Virtual Human Faces
For the study, Dr Wandner and colleagues randomly assigned 96 participants to either a perspective-taking treatment group or a control group. The participants viewed 16 video clips of virtual humans with standardized levels of pain. They provided ratings on pain intensity and indicated how willing they were to administer opioids based on the perceived pain level. The treatment group then received a brief perspective-taking intervention, during which they were instructed to imagine how the patient’s pain experience may affect his or her life. The control group was instructed to simply wait for the next virtual human video to load. All participants were instructed to document what they were thinking about during that time.
Only 4% of participants in the perspective-taking group documented that they considered sex, race, or age of the virtual human when reading the perspective-taking paragraph compared with 33% of those in the control group. The finding was statistically significant (P<.001).
Participants completed the study online and used virtual human faces to assess pain in patients with different demographic characteristics. The use of virtual human faces permits researchers to standardize the pain expressions of each patient and assign different demographic characteristics to the virtual human face, according to Dr Wandner.
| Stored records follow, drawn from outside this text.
import Mathlib
import Literature.NumberTheory.Transcendental.SemialgebraicMapsProofs
import Literature.NumberTheory.Transcendental.SemialgebraicVolume
import Literature.ModelTheory.ExponentialFields.SemialgebraicInterior

/-!
# Crux `SymplecticScissors.PlanarSAZylev` (stmt-KontsevichZagierPeriods-9848),
line `reservoir-peeling`, stub `stub_teGlue`: gluing two instances of the pseudogroup equivalence

The pinned relation `E A B` says: an open co-null `ℚ`-semialgebraic part `U` of `A` is carried by
one `ℚ`-semialgebraic `C¹` injection `Φ` with `|det DΦ| = 1` onto a co-null part of `B`.  We prove
that two instances `E A₁ B₁`, `E A₂ B₂` with a.e.-disjoint sources (`volume (A₁ ∩ A₂) = 0`) and
disjoint targets glue to an instance `E (A₁ ∪ A₂) (B₁ ∪ B₂)`.

From witnesses `(U₁, Φ₁)` and `(U₂, Φ₂)`: the open set `U₁ ∩ U₂ ⊆ A₁ ∩ A₂` is null, hence EMPTY
(`IsOpen.eq_empty_of_measure_zero`, Lebesgue measure charges open sets), so the glued map
`Φ := U₁.piecewise Φ₁ Φ₂` agrees with `Φ₁` on `U₁` and with `Φ₂` on `U₂`.  On `U := U₁ ∪ U₂` it is
`ℚ`-semialgebraic (its graph is the union of the two graphs, `teGlue_isSemialgebraicMapOn_union`),
`C¹` (a local property, `contDiffOn_of_locally_contDiffOn`), injective (the targets `B₁ ⊇ Φ₁ '' U₁`
and `B₂ ⊇ Φ₂ '' U₂` are disjoint), has `|det DΦ| = 1` (the derivative is local,
`Filter.EventuallyEq.fderiv_eq`), and `Φ '' U = Φ₁ '' U₁ ∪ Φ₂ '' U₂` is co-null in `B₁ ∪ B₂`.

Sources: folklore bookkeeping; Bochnak–Coste–Roy 1998, §2.2 (semialgebraic maps).  No new
definitions.
-/

noncomputable section

open MeasureTheory Set
open Literature.NumberTheory.Transcendental Literature.ModelTheory.ExponentialFields

namespace Summit.KontsevichZagierPeriods.SymplecticScissors.PlanarSAZylev

/-- **Union of semialgebraic maps.** If `f` is `ℚ`-semialgebraic on `s` and on `t`, then it is
`ℚ`-semialgebraic on `s ∪ t`: the graph over `s ∪ t` is the union of the graphs over `s` and `t`
(Bochnak–Coste–Roy 1998, §2.2). [folklore] -/
theorem teGlue_isSemialgebraicMapOn_union {m n : ℕ} {s t : Set (Fin m → ℝ)}
    {f : (Fin m → ℝ) → (Fin n → ℝ)} (hs : IsSemialgebraicMapOn ℚ s f)
    (ht : IsSemialgebraicMapOn ℚ t f) : IsSemialgebraicMapOn ℚ (s ∪ t) f := by
  unfold IsSemialgebraicMapOn at hs ht ⊢
  convert hs.union ht using 1
  ext z
  simp only [mem_setOf_eq, mem_union]
  constructor
  · rintro ⟨x, hx | hx, rfl⟩
    · exact Or.inl ⟨x, hx, rfl⟩
    · exact Or.inr ⟨x, hx, rfl⟩
  · rintro (⟨x, hx, rfl⟩ | ⟨x, hx, rfl⟩)
    · exact ⟨x, Or.inl hx, rfl⟩
    · exact ⟨x, Or.inr hx, rfl⟩

/-- **Open parts of a.e.-disjoint sets are disjoint.** If `U₁ ⊆ A₁`, `U₂ ⊆ A₂` are open and
`A₁ ∩ A₂` is Lebesgue-null, then `U₁ ∩ U₂` is an open null set, hence empty (Lebesgue measure on
`ℝ²` charges every nonempty open set). [folklore] -/
theorem teGlue_disjoint {A₁ A₂ U₁ U₂ : Set (Fin 2 → ℝ)} (hUA₁ : U₁ ⊆ A₁) (hUA₂ : U₂ ⊆ A₂)
    (hU₁o : IsOpen U₁) (hU₂o : IsOpen U₂) (hA : volume (A₁ ∩ A₂) = 0) : Disjoint U₁ U₂ := by
  rw [Set.disjoint_iff_inter_eq_empty]
  exact (hU₁o.inter hU₂o).eq_empty_of_measure_zero
    (measure_mono_null (inter_subset_inter hUA₁ hUA₂) hA)

/-- **Co-null parts of a union.** If `U₁` is co-null in `A₁` and `U₂` is co-null in `A₂`, then
`U₁ ∪ U₂` is co-null in `A₁ ∪ A₂`, since `(A₁ ∪ A₂) \ (U₁ ∪ U₂) ⊆ (A₁ \ U₁) ∪ (A₂ \ U₂)`.
[folklore] -/
theorem teGlue_union_diff_union_null {A₁ A₂ U₁ U₂ : Set (Fin 2 → ℝ)}
    (hAU₁ : volume (A₁ \ U₁) = 0) (hAU₂ : volume (A₂ \ U₂) = 0) :
    volume ((A₁ ∪ A₂) \ (U₁ ∪ U₂)) = 0 := by
  refine measure_mono_null (fun x hx => ?_) (measure_union_null hAU₁ hAU₂)
  rcases hx.1 with h1 | h2
  · exact Or.inl ⟨h1, fun h => hx.2 (Or.inl h)⟩
  · exact Or.inr ⟨h2, fun h => hx.2 (Or.inr h)⟩

/-- **Gluing of witnesses.** Let `(U₁, Φ₁)` witness `E A₁ B₁` and `(U₂, Φ₂)` witness `E A₂ B₂`,
with `U₁`, `U₂` disjoint and `B₁`, `B₂` disjoint, and let `Φ` agree with `Φ₁` on `U₁` and with
`Φ₂` on `U₂`.  Then `(U₁ ∪ U₂, Φ)` witnesses `E (A₁ ∪ A₂) (B₁ ∪ B₂)`: semialgebraicity of the
graph is a union, `C¹` and the Jacobian condition are local on the open pieces, injectivity holds
because the two images lie in the disjoint sets `B₁`, `B₂`, and the missed parts of source and
target are unions of two null sets. [folklore] -/
theorem teGlue_glue {A₁ A₂ B₁ B₂ U₁ U₂ : Set (Fin 2 → ℝ)} {Φ₁ Φ₂ Φ : (Fin 2 → ℝ) → (Fin 2 → ℝ)}
    (hUA₁ : U₁ ⊆ A₁) (hU₁sa : IsSemialgebraic ℚ U₁) (hU₁o : IsOpen U₁)
    (hAU₁ : volume (A₁ \ U₁) = 0) (hΦ₁sa : IsSemialgebraicMapOn ℚ U₁ Φ₁)
    (hΦ₁C1 : ContDiffOn ℝ 1 Φ₁ U₁) (hinj₁ : InjOn Φ₁ U₁)
    (hdet₁ : ∀ p ∈ U₁, |(fderiv ℝ Φ₁ p).det| = 1) (hΦB₁ : Φ₁ '' U₁ ⊆ B₁)
    (hBΦ₁ : volume (B₁ \ Φ₁ '' U₁) = 0)
    (hUA₂ : U₂ ⊆ A₂) (hU₂sa : IsSemialgebraic ℚ U₂) (hU₂o : IsOpen U₂)
    (hAU₂ : volume (A₂ \ U₂) = 0) (hΦ₂sa : IsSemialgebraicMapOn ℚ U₂ Φ₂)
    (hΦ₂C1 : ContDiffOn ℝ 1 Φ₂ U₂) (hinj₂ : InjOn Φ₂ U₂)
    (hdet₂ : ∀ p ∈ U₂, |(fderiv ℝ Φ₂ p).det| = 1) (hΦB₂ : Φ₂ '' U₂ ⊆ B₂)
    (hBΦ₂ : volume (B₂ \ Φ₂ '' U₂) = 0)
    (hB : Disjoint B₁ B₂) (heq₁ : EqOn Φ Φ₁ U₁) (heq₂ : EqOn Φ Φ₂ U₂) :
    U₁ ∪ U₂ ⊆ A₁ ∪ A₂ ∧ IsSemialgebraic ℚ (U₁ ∪ U₂) ∧ IsOpen (U₁ ∪ U₂) ∧
      volume ((A₁ ∪ A₂) \ (U₁ ∪ U₂)) = 0 ∧
      IsSemialgebraicMapOn ℚ (U₁ ∪ U₂) Φ ∧ ContDiffOn ℝ 1 Φ (U₁ ∪ U₂) ∧ InjOn Φ (U₁ ∪ U₂) ∧
      (∀ p ∈ U₁ ∪ U₂, |(fderiv ℝ Φ p).det| = 1) ∧ Φ '' (U₁ ∪ U₂) ⊆ B₁ ∪ B₂ ∧
      volume ((B₁ ∪ B₂) \ Φ '' (U₁ ∪ U₂)) = 0 := by
  have himage : Φ '' (U₁ ∪ U₂) = Φ₁ '' U₁ ∪ Φ₂ '' U₂ := by
    rw [image_union, heq₁.image_eq, heq₂.image_eq]
  refine ⟨union_subset_union hUA₁ hUA₂, hU₁sa.union hU₂sa, hU₁o.union hU₂o,
    teGlue_union_diff_union_null hAU₁ hAU₂,
    teGlue_isSemialgebraicMapOn_union (hΦ₁sa.congr heq₁.symm) (hΦ₂sa.congr heq₂.symm),
    ?_, ?_, ?_, ?_, ?_⟩
  · -- `C¹` is a local property: near a point of `Uᵢ` the glued map is `Φᵢ`
    refine contDiffOn_of_locally_contDiffOn fun x hx => ?_
    rcases hx with hx | hx
    · exact ⟨U₁, hU₁o, hx, (hΦ₁C1.congr heq₁).mono inter_subset_right⟩
    · exact ⟨U₂, hU₂o, hx, (hΦ₂C1.congr heq₂).mono inter_subset_right⟩
  · -- injectivity: within a piece by `hinjᵢ`, across pieces the values lie in `B₁` resp. `B₂`
    intro x hx y hy hxy
    rcases hx with hx | hx <;> rcases hy with hy | hy
    · exact hinj₁ hx hy (by rw [← heq₁ hx, ← heq₁ hy, hxy])
    · exact absurd (heq₂ hy ▸ heq₁ hx ▸ hxy : Φ₁ x = Φ₂ y) fun h =>
        Set.disjoint_left.1 hB (hΦB₁ ⟨x, hx, rfl⟩) (h ▸ hΦB₂ ⟨y, hy, rfl⟩)
    · exact absurd (heq₁ hy ▸ heq₂ hx ▸ hxy : Φ₂ x = Φ₁ y) fun h =>
        Set.disjoint_left.1 hB (hΦB₁ ⟨y, hy, rfl⟩) (h.symm ▸ hΦB₂ ⟨x, hx, rfl⟩)
    · exact hinj₂ hx hy (by rw [← heq₂ hx, ← heq₂ hy, hxy])
  · -- the derivative is local
    intro p hp
    rcases hp with hp | hp
    · rw [(heq₁.eventuallyEq_of_mem (hU₁o.mem_nhds hp)).fderiv_eq]
      exact hdet₁ p hp
    · rw [(heq₂.eventuallyEq_of_mem (hU₂o.mem_nhds hp)).fderiv_eq]
      exact hdet₂ p hp
  · rw [himage]
    exact union_subset_union hΦB₁ hΦB₂
  · rw [himage]
    exact teGlue_union_diff_union_null hBΦ₁ hBΦ₂

/-- **Gluing** (stub `stub_teGlue` of crux `SymplecticScissors.PlanarSAZylev`, line
`reservoir-peeling`): two instances of the pinned relation `E` with a.e.-disjoint sources (their
open parts are then disjoint, an open null set being empty) and disjoint targets glue to one
instance on the union, the glued map being `U₁.piecewise Φ₁ Φ₂`. [folklore] -/
theorem stub_teGlue :
    ∀ (E : Set (Fin 2 → ℝ) → Set (Fin 2 → ℝ) → Prop),
      (∀ A B : Set (Fin 2 → ℝ), E A B ↔
        ∃ (U : Set (Fin 2 → ℝ)) (Φ : (Fin 2 → ℝ) → (Fin 2 → ℝ)),
          U ⊆ A ∧ IsSemialgebraic ℚ U ∧ IsOpen U ∧ volume (A \ U) = 0 ∧
          IsSemialgebraicMapOn ℚ U Φ ∧ ContDiffOn ℝ 1 Φ U ∧ InjOn Φ U ∧
          (∀ p ∈ U, |(fderiv ℝ Φ p).det| = 1) ∧ Φ '' U ⊆ B ∧ volume (B \ Φ '' U) = 0) →
    ∀ A₁ A₂ B₁ B₂ : Set (Fin 2 → ℝ), volume (A₁ ∩ A₂) = 0 → Disjoint B₁ B₂ →
      E A₁ B₁ → E A₂ B₂ → E (A₁ ∪ A₂) (B₁ ∪ B₂) := by
  intro E HE A₁ A₂ B₁ B₂ hA hB h₁ h₂
  classical
  obtain ⟨U₁, Φ₁, hUA₁, hU₁sa, hU₁o, hAU₁, hΦ₁sa, hΦ₁C1, hinj₁, hdet₁, hΦB₁, hBΦ₁⟩ :=
    (HE A₁ B₁).1 h₁
  obtain ⟨U₂, Φ₂, hUA₂, hU₂sa, hU₂o, hAU₂, hΦ₂sa, hΦ₂C1, hinj₂, hdet₂, hΦB₂, hBΦ₂⟩ :=
    (HE A₂ B₂).1 h₂
  have hdisj : Disjoint U₁ U₂ := teGlue_disjoint hUA₁ hUA₂ hU₁o hU₂o hA
  have heq₁ : EqOn (U₁.piecewise Φ₁ Φ₂) Φ₁ U₁ := Set.piecewise_eqOn U₁ Φ₁ Φ₂
  have heq₂ : EqOn (U₁.piecewise Φ₁ Φ₂) Φ₂ U₂ :=
    (Set.piecewise_eqOn_compl U₁ Φ₁ Φ₂).mono fun x hx hx₁ => Set.disjoint_left.1 hdisj hx₁ hx
  exact (HE (A₁ ∪ A₂) (B₁ ∪ B₂)).2 ⟨U₁ ∪ U₂, U₁.piecewise Φ₁ Φ₂,
    teGlue_glue hUA₁ hU₁sa hU₁o hAU₁ hΦ₁sa hΦ₁C1 hinj₁ hdet₁ hΦB₁ hBΦ₁ hUA₂ hU₂sa hU₂o hAU₂
      hΦ₂sa hΦ₂C1 hinj₂ hdet₂ hΦB₂ hBΦ₂ hB heq₁ heq₂⟩

end Summit.KontsevichZagierPeriods.SymplecticScissors.PlanarSAZylev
Therefore, if participants’ pain management decisions differ, researchers can conclude that the difference is due to demographic characteristics instead of how the pain was expressed.
“The advantage of using virtual humans in this type of research is that it removes the variability,” Dr Wandner said. “Virtual human technology also can be used as a training tool to expose providers to patients they might not typically see in their practices.”
Diverse Virtual Patients
In the study, participants’ pain management ratings were obtained both preintervention and postintervention. The researchers found that participants were more willing to recommend opioids postintervention.
A limitation of the study was the use of laypeople. Although they cannot prescribe opioids, Dr Wandner stressed that they still play a role in pain management for their own care or the care of a loved one. Their willingness to recommend opioid use increased over time. It is unclear what caused the change, but it may have resulted from being exposed to diverse virtual patients that increased their awareness or empathy.